Describe how to install and run your process in com.example.hello.recipe.toml:

[metadata]
name = "com.example.hello"
version = "1.0.0"

[[artifacts]]
uri = "https://example.com/artifacts/hello.tar.gz"
sha256 = "..."
unpack = true

[lifecycle.run.exec]
command = "./hello"
args = ["--interval", "30s"]

1b. Or Define a Container Recipe

Run containerized workloads when needed (uses containerd or docker/nerdctl/podman):

[metadata]
name = "com.example.nginx"
version = "1.0.0"

[lifecycle.run]
type = "container"
restart_policy = "always"

[lifecycle.run.container]
image = "docker.io/library/nginx:alpine"
pull_policy = "if-not-present"
network_mode = "bridge"

[[lifecycle.run.container.mounts]]
source = "/data/nginx/html"
target = "/usr/share/nginx/html"
read_only = true

[[lifecycle.run.container.ports]]
host_port = 8080
container_port = 80

[lifecycle.run.container.resources]
memory_mb = 256
cpu_shares = 512

[lifecycle.run.health]
check = "http://localhost:8080/"
interval = "10s"

For complete container documentation, see docs/containers.md.

2. Apply a Plan

List the components you want to run in plan.toml:

[[components]]
name = "hello"
recipe = "com.example.hello.recipe.toml"

Deploy it with a single command:

./keystonectl apply plan.toml

3. Check Status

See everything running at a glance:

./keystonectl status

Project Status

MVP Complete. Keystone is ready for production evaluation. The agent includes a complete supervisor, process runner, artifact manager, deployment engine, and multiple control plane adapters (HTTP, NATS, MQTT). See the roadmap below for upcoming features.

Quick Start

go run ./cmd/keystone --http :8080

For development with live reload (requires air):

task dev

Probe the health endpoint:

curl -s localhost:8080/healthz | jq

You should see a JSON response with status and uptime.

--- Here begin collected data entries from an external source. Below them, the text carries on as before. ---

import Mathlib
import Summits.NavierStokesRegularity.NavierStokesRegularity.Theorems.EulerZoomLiouvillePowerGaugeEulerLiouvilleHoopSliceChart
import Summits.NavierStokesRegularity.NavierStokesRegularity.Theorems.EulerZoomLiouvillePowerGaugeEulerLiouvilleHoopSliceFrame
import Literature.Analysis.FluidPDE.Wei2016FarFieldPointwise
import HarnessLib

/-!
# HOOP LINE, K-HOOP assembly (c)(ii), part 2 — THE TWO SIDES OF THE HOOP INEQUALITY IN THE SLICE CHART
# (route `EulerZoomLiouville`, crux E = stmt-NavierStokesRegularity-19832; class-free calculus, `--supports` only)

Continuation of `…HoopSliceChart` (the smooth frame `R_θe₀, R_θe₁, e_z` along `axisPt σ t θ`, the slice components
`a = ⟪V∘axisPt, R_θe₀⟫`, `b = ⟪V∘axisPt, R_θe₁⟫`, `c = V_z∘axisPt` and their derivative laws).  Here: the two sides of
`HoopCore.HoopInequality` written in that chart, in exactly the shapes ns-ezl-w2 g5's `HoopCore.hoop_slice_le` (`…HoopRadialModes`)
consumes and produces:

* `thetaColumn_chart_eq` — `t⁻¹ ∫₀^{2π} [(aθ − b)² + (bθ + a)²] = t ∫₀^{2π} [⟪DV R_θe₁, R_θe₀⟫² + ⟪DV R_θe₁, R_θe₁⟫²]` (every `t`);
* `sliceLHS_integrand_eq`, `norm_sliceLHS_integrand_le` — the hoop integrand of one circle is `∫ t · hoopDensity` (`t > 0`), bounded
  by `2π C` under ns-ezl-w3 g6's `t·|hoopDensity| ≤ C`;
* **`setIntegral_hoopDensity_eq_sliceChart`** — `∫_{solidCyl} hoopDensity V = ∫_{s₁}^{s₂} ∫₀^{T₀} t⁻¹ ∫₀^{2π} (a² − b²)`
  (ns-sfl-p1 g7 `setIntegral_hoopDensity_solidCyl_eq` + ns-ezl-w3 g6 `intervalIntegral_hoopDensity_axisPt`);
* `sliceChart_hint₁`, `sliceChart_hint₂` — the two integrability inputs of `hoop_slice_le` for `V ∈ C¹`; `intervalIntegrable_sliceLHS`
  — `σ`-integrability of the slice functional on `[s₁, s₂]` (strongly measurable parametric integral, bounded by `2πC·T₀`);
* `sliceChart_atom`, `sliceChart_atom_le` — the AXIS ATOM `E_σ(0) = π((V σe_z)₀² + (V σe_z)₁²) ≤ π‖V(σ•e_z)‖²`;
* `sliceChart_endFlux` — `∫₀^{T₀}∫₀^{2π} (a² + c²) = endFlux V σ T₀` (g7 `endFlux_eq`);
* `sliceChart_fourEntries_le_frobenius` — the four spent entries, `t`-weighted over the box, are `≤ ∫_{solidCyl} |DV|_F²`;
* **`hoop_slice_le_chart`** — ns-ezl-w2 g5's `hoop_slice_le_frame` (`…HoopSliceFrame`) INSTANTIATED with the chart data of a `C¹`
  divergence-free `V` on the slice `σ`: `∫₀^{T₀} t⁻¹∫(a² − b²) ≤ ∫₀^{T₀} t∫(⟪DVf₁,f₀⟫² + ⟪DVf₁,f₁⟫²) + E_σ(0) − E_σ(T₀) − 2∫₀^{T₀}∫ P₁(a)·⟪DVe_z,e_z⟫`.

HONEST FRAME: tool lemmas for ONE functional inequality (HOOP-NOTE §4); nothing here is specific to Euler or Navier–Stokes;
19832 OPEN; NS regularity NOT proved.  [folklore (cylinder coordinates, Fubini)]
-/

noncomputable section

open MeasureTheory Set WithLp Metric Real Function
open scoped InnerProductSpace RealInnerProductSpace

set_option linter.dupNamespace false

namespace Summit.NavierStokesRegularity.NavierStokesRegularity.Theorems.PowerGaugeEulerLiouville.HoopCore

open Literature.Analysis Literature.Analysis.FluidPDE Condenser

variable {V : EuclideanSpace ℝ (Fin 3) → EuclideanSpace ℝ (Fin 3)}

/-! ## The θ̂-column and the hoop functional of one slice -/

/-- **The θ̂-column in the chart**: with `aθ − b = t⟪DV R_θe₁, R_θe₀⟫` and `bθ + a = t⟪DV R_θe₁, R_θe₁⟫`,
`t⁻¹ ∫₀^{2π} [(aθ − b)² + (bθ + a)²] dθ = t ∫₀^{2π} [⟪DV R_θe₁, R_θe₀⟫² + ⟪DV R_θe₁, R_θe₁⟫²] dθ` (every real `t`; both sides
vanish at `t = 0`). [folklore] -/
theorem thetaColumn_chart_eq (V : EuclideanSpace ℝ (Fin 3) → EuclideanSpace ℝ (Fin 3)) (s t : ℝ) :
    t⁻¹ * ∫ θ in (0 : ℝ)..2 * π,
        ((t * ⟪fderiv ℝ V (axisPt s t θ) (rotZ θ (EuclideanSpace.single (1 : Fin 3) (1 : ℝ))),
              rotZ θ (EuclideanSpace.single (0 : Fin 3) (1 : ℝ))⟫ +
            ⟪V (axisPt s t θ), rotZ θ (EuclideanSpace.single (1 : Fin 3) (1 : ℝ))⟫ -
            ⟪V (axisPt s t θ), rotZ θ (EuclideanSpace.single (1 : Fin 3) (1 : ℝ))⟫) ^ 2 +
          (t * ⟪fderiv ℝ V (axisPt s t θ) (rotZ θ (EuclideanSpace.single (1 : Fin 3) (1 : ℝ))),
              rotZ θ (EuclideanSpace.single (1 : Fin 3) (1 : ℝ))⟫ -
            ⟪V (axisPt s t θ), rotZ θ (EuclideanSpace.single (0 : Fin 3) (1 : ℝ))⟫ +
            ⟪V (axisPt s t θ), rotZ θ (EuclideanSpace.single (0 : Fin 3) (1 : ℝ))⟫) ^ 2) =
      t * ∫ θ in (0 : ℝ)..2 * π,
        (⟪fderiv ℝ V (axisPt s t θ) (rotZ θ (EuclideanSpace.single (1 : Fin 3) (1 : ℝ))),
            rotZ θ (EuclideanSpace.single (0 : Fin 3) (1 : ℝ))⟫ ^ 2 +
          ⟪fderiv ℝ V (axisPt s t θ) (rotZ θ (EuclideanSpace.single (1 : Fin 3) (1 : ℝ))),
            rotZ θ (EuclideanSpace.single (1 : Fin 3) (1 : ℝ))⟫ ^ 2) := by
  have e : ∀ θ : ℝ,
      (t * ⟪fderiv ℝ V (axisPt s t θ) (rotZ θ (EuclideanSpace.single (1 : Fin 3) (1 : ℝ))),
            rotZ θ (EuclideanSpace.single (0 : Fin 3) (1 : ℝ))⟫ +
          ⟪V (axisPt s t θ), rotZ θ (EuclideanSpace.single (1 : Fin 3) (1 : ℝ))⟫ -
          ⟪V (axisPt s t θ), rotZ θ (EuclideanSpace.single (1 : Fin 3) (1 : ℝ))⟫) ^ 2 +
        (t * ⟪fderiv ℝ V (axisPt s t θ) (rotZ θ (EuclideanSpace.single (1 : Fin 3) (1 : ℝ))),
            rotZ θ (EuclideanSpace.single (1 : Fin 3) (1 : ℝ))⟫ -
          ⟪V (axisPt s t θ), rotZ θ (EuclideanSpace.single (0 : Fin 3) (1 : ℝ))⟫ +
          ⟪V (axisPt s t θ), rotZ θ (EuclideanSpace.single (0 : Fin 3) (1 : ℝ))⟫) ^ 2 =
      t ^ 2 * (⟪fderiv ℝ V (axisPt s t θ) (rotZ θ (EuclideanSpace.single (1 : Fin 3) (1 : ℝ))),
            rotZ θ (EuclideanSpace.single (0 : Fin 3) (1 : ℝ))⟫ ^ 2 +
          ⟪fderiv ℝ V (axisPt s t θ) (rotZ θ (EuclideanSpace.single (1 : Fin 3) (1 : ℝ))),
            rotZ θ (EuclideanSpace.single (1 : Fin 3) (1 : ℝ))⟫ ^ 2) := fun θ => by ring
  simp_rw [e, intervalIntegral.integral_const_mul]
  rcases eq_or_ne t 0 with h | h
  · simp [h]
  · field_simp

/-- **The hoop integrand of one circle in the chart** (`t > 0`, `V` continuous):
`t⁻¹ ∫₀^{2π} (a² − b²) dθ = ∫₀^{2π} t · hoopDensity V (axisPt s t θ) dθ` (the atom is invisible after the azimuthal integration,
`intervalIntegral_hoopDensity_axisPt`). [folklore] -/
theorem sliceLHS_integrand_eq (hV : Continuous V) (s : ℝ) {t : ℝ} (ht : 0 < t) :
    t⁻¹ * ∫ θ in (0 : ℝ)..2 * π,
        (⟪V (axisPt s t θ), rotZ θ (EuclideanSpace.single (0 : Fin 3) (1 : ℝ))⟫ ^ 2 -
          ⟪V (axisPt s t θ), rotZ θ (EuclideanSpace.single (1 : Fin 3) (1 : ℝ))⟫ ^ 2) =
      ∫ θ in (0 : ℝ)..2 * π, t * hoopDensity V (axisPt s t θ) := by
  rw [intervalIntegral.integral_const_mul, intervalIntegral_hoopDensity_axisPt hV s ht]
  simp_rw [inner_rotZ_single_zero_eq_radialVelocity V s ht, inner_rotZ_single_one_eq_swirlVelocity V s ht]
  field_simp

/-- A uniform bound for the hoop integrand of one circle: if `t · |hoopDensity V (axisPt s t θ)| ≤ C` for all `θ` (`t > 0`),
then `‖t⁻¹ ∫₀^{2π} (a² − b²)‖ ≤ C · |2π − 0|`. [folklore] -/
theorem norm_sliceLHS_integrand_le (hV : Continuous V) (s : ℝ) {t C : ℝ} (ht : 0 < t)
    (hC : ∀ θ : ℝ, t * |hoopDensity V (axisPt s t θ)| ≤ C) :
    ‖t⁻¹ * ∫ θ in (0 : ℝ)..2 * π,
        (⟪V (axisPt s t θ), rotZ θ (EuclideanSpace.single (0 : Fin 3) (1 : ℝ))⟫ ^ 2 -
          ⟪V (axisPt s t θ), rotZ θ (EuclideanSpace.single (1 : Fin 3) (1 : ℝ))⟫ ^ 2)‖ ≤ C * |2 * π - 0| := by
  rw [sliceLHS_integrand_eq hV s ht]
  refine intervalIntegral.norm_integral_le_of_norm_le_const fun θ _ => ?_
  rw [Real.norm_eq_abs, abs_mul, abs_of_pos ht]
  exact hC θ

/-- **THE HOOP FUNCTIONAL IN THE SLICE CHART** (`V ∈ C¹`, `s₁ ≤ s₂`, `T₀ > 0`):
`∫_{solidCyl s₁ s₂ T₀} hoopDensity V = ∫_{s₁}^{s₂} ∫₀^{T₀} t⁻¹ ∫₀^{2π} (a² − b²) dθ dt dσ`,
`a = ⟪V(axisPt σ t θ), R_θe₀⟫`, `b = ⟪V(axisPt σ t θ), R_θe₁⟫` — the left side of `hoop_slice_le`, slice by slice. [folklore] -/
theorem setIntegral_hoopDensity_eq_sliceChart (hV : ContDiff ℝ 1 V) {s₁ s₂ T₀ : ℝ} (hs : s₁ ≤ s₂) (hT₀ : 0 < T₀) :
    ∫ y in solidCyl s₁ s₂ T₀, hoopDensity V y =
      ∫ σ in s₁..s₂, ∫ t in (0 : ℝ)..T₀, t⁻¹ * ∫ θ in (0 : ℝ)..2 * π,
        (⟪V (axisPt σ t θ), rotZ θ (EuclideanSpace.single (0 : Fin 3) (1 : ℝ))⟫ ^ 2 -
          ⟪V (axisPt σ t θ), rotZ θ (EuclideanSpace.single (1 : Fin 3) (1 : ℝ))⟫ ^ 2) := by
  rw [setIntegral_hoopDensity_solidCyl_eq hV hs hT₀]
  refine intervalIntegral.integral_congr fun σ _ => intervalIntegral.integral_congr fun t ht => ?_
  rw [uIcc_of_le hT₀.le] at ht
  rcases eq_or_lt_of_le ht.1 with h | h
  · simp only [← h, zero_mul, inv_zero]
  · rw [sliceLHS_integrand_eq hV.continuous σ h, intervalIntegral.integral_const_mul]

/-- **`hint₁` of `hoop_slice_le` for a `C¹` field**: the `t⁻¹`-weighted hoop integrand of the slice `σ` is interval-integrable
on `[0, T₀]` (bounded by `2π · C` on `(0, T₀]` via `exists_mul_abs_hoopDensity_le_solidCyl`, and measurable). [folklore] -/
theorem sliceChart_hint₁ (hV : ContDiff ℝ 1 V) (σ : ℝ) {T₀ : ℝ} (hT₀ : 0 < T₀) :
    IntervalIntegrable (fun t : ℝ => t⁻¹ * ∫ θ in (0 : ℝ)..2 * π,
        (⟪V (axisPt σ t θ), rotZ θ (EuclideanSpace.single (0 : Fin 3) (1 : ℝ))⟫ ^ 2 -
          ⟪V (axisPt σ t θ), rotZ θ (EuclideanSpace.single (1 : Fin 3) (1 : ℝ))⟫ ^ 2)) volume 0 T₀ := by
  obtain ⟨C, hC⟩ := exists_mul_abs_hoopDensity_le_solidCyl hV σ σ hT₀
  have hVc := hV.continuous
  -- the integrand is measurable: `t⁻¹` times a continuous parametric integral
  have hF : Continuous fun p : ℝ × ℝ × ℝ =>
      ⟪V (axisPt p.1 p.2.1 p.2.2), rotZ p.2.2 (EuclideanSpace.single (0 : Fin 3) (1 : ℝ))⟫ ^ 2 -
        ⟪V (axisPt p.1 p.2.1 p.2.2), rotZ p.2.2 (EuclideanSpace.single (1 : Fin 3) (1 : ℝ))⟫ ^ 2 :=
    ((continuous_sliceA hVc).pow 2).sub ((continuous_sliceB hVc).pow 2)
  have hI : Continuous fun t : ℝ => ∫ θ in (0 : ℝ)..2 * π,
      (⟪V (axisPt σ t θ), rotZ θ (EuclideanSpace.single (0 : Fin 3) (1 : ℝ))⟫ ^ 2 -
        ⟪V (axisPt σ t θ), rotZ θ (EuclideanSpace.single (1 : Fin 3) (1 : ℝ))⟫ ^ 2) :=
    intervalIntegral.continuous_parametric_intervalIntegral_of_continuous' (continuous_uncurry_slice hF σ) _ _
  have hmeas : Measurable fun t : ℝ => t⁻¹ * ∫ θ in (0 : ℝ)..2 * π,
      (⟪V (axisPt σ t θ), rotZ θ (EuclideanSpace.single (0 : Fin 3) (1 : ℝ))⟫ ^ 2 -
        ⟪V (axisPt σ t θ), rotZ θ (EuclideanSpace.single (1 : Fin 3) (1 : ℝ))⟫ ^ 2) :=
    measurable_inv.mul hI.measurable
  rw [intervalIntegrable_iff_integrableOn_Ioc_of_le hT₀.le]
  refine Measure.integrableOn_of_bounded measure_Ioc_lt_top.ne hmeas.aestronglyMeasurable (M := C * |2 * π - 0|) ?_
  rw [ae_restrict_iff' measurableSet_Ioc]
  refine ae_of_all _ fun t ht => ?_
  exact norm_sliceLHS_integrand_le hVc σ ht.1 fun θ => hC σ t θ le_rfl le_rfl ht.1 ht.2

Run the built-in demo stack (db -> cache -> api):

go run ./cmd/keystone --demo

Scrape metrics (Prometheus format):

curl -s localhost:8080/metrics | head

Roadmap (MVP → v1.0)

  • Phase 0: Agent skeleton, config base, /healthz, persistent state snapshotting
  • Phase 1: Supervisor + ProcessRunner, lifecycle hooks, health checks (HTTP/TCP/Shell)
  • Phase 2: DAG-based deployments, layer-wise rollback, Prometheus metrics
  • Phase 3: Security hardening — mTLS adapters, artifact signatures (ECDSA/RSA)
  • Phase 4: Control plane adapters — HTTP REST, NATS (+ JetStream), MQTT
  • Phase 5: Robustness — download resume, exponential backoff, graceful shutdown
  • Phase 6: ContainerRunner — containerd client, CLI fallback (docker/nerdctl/podman)
  • Phase 7: Self-update and canary rings

See KeyStone.md for the architecture proposal and delivery plan.

Implemented Features

Category Features
Supervisor DAG execution, parallel layer startup, FSM lifecycle, dependency ordering
ProcessRunner Process management, log streaming, health probes (HTTP/TCP/cmd), restart policies, exponential backoff
ContainerRunner containerd client, CLI fallback (docker/nerdctl/podman), image pull, mounts, ports, resource limits
Deployment Engine TOML plans and recipes, environment variable substitution, dry-run mode
Artifact Manager Secure download with resume, SHA-256 verification, detached signatures, GC, cache limits
Security Trust bundles (PEM), ECDSA/RSA signature verification, mTLS support
Observability Prometheus metrics, structured logging, health endpoints, per-process metrics
Persistence Automatic state snapshotting, recovery on restart, atomic writes
Control Plane HTTP REST API, NATS adapter (+ JetStream jobs), MQTT adapter (QoS, LWT)
Robustness Download resume (HTTP Range), exponential backoff with jitter, context propagation, graceful shutdown

Apply a Deployment Plan (End-to-End Preview)

Use a minimal TOML plan to run real processes via the ProcessRunner.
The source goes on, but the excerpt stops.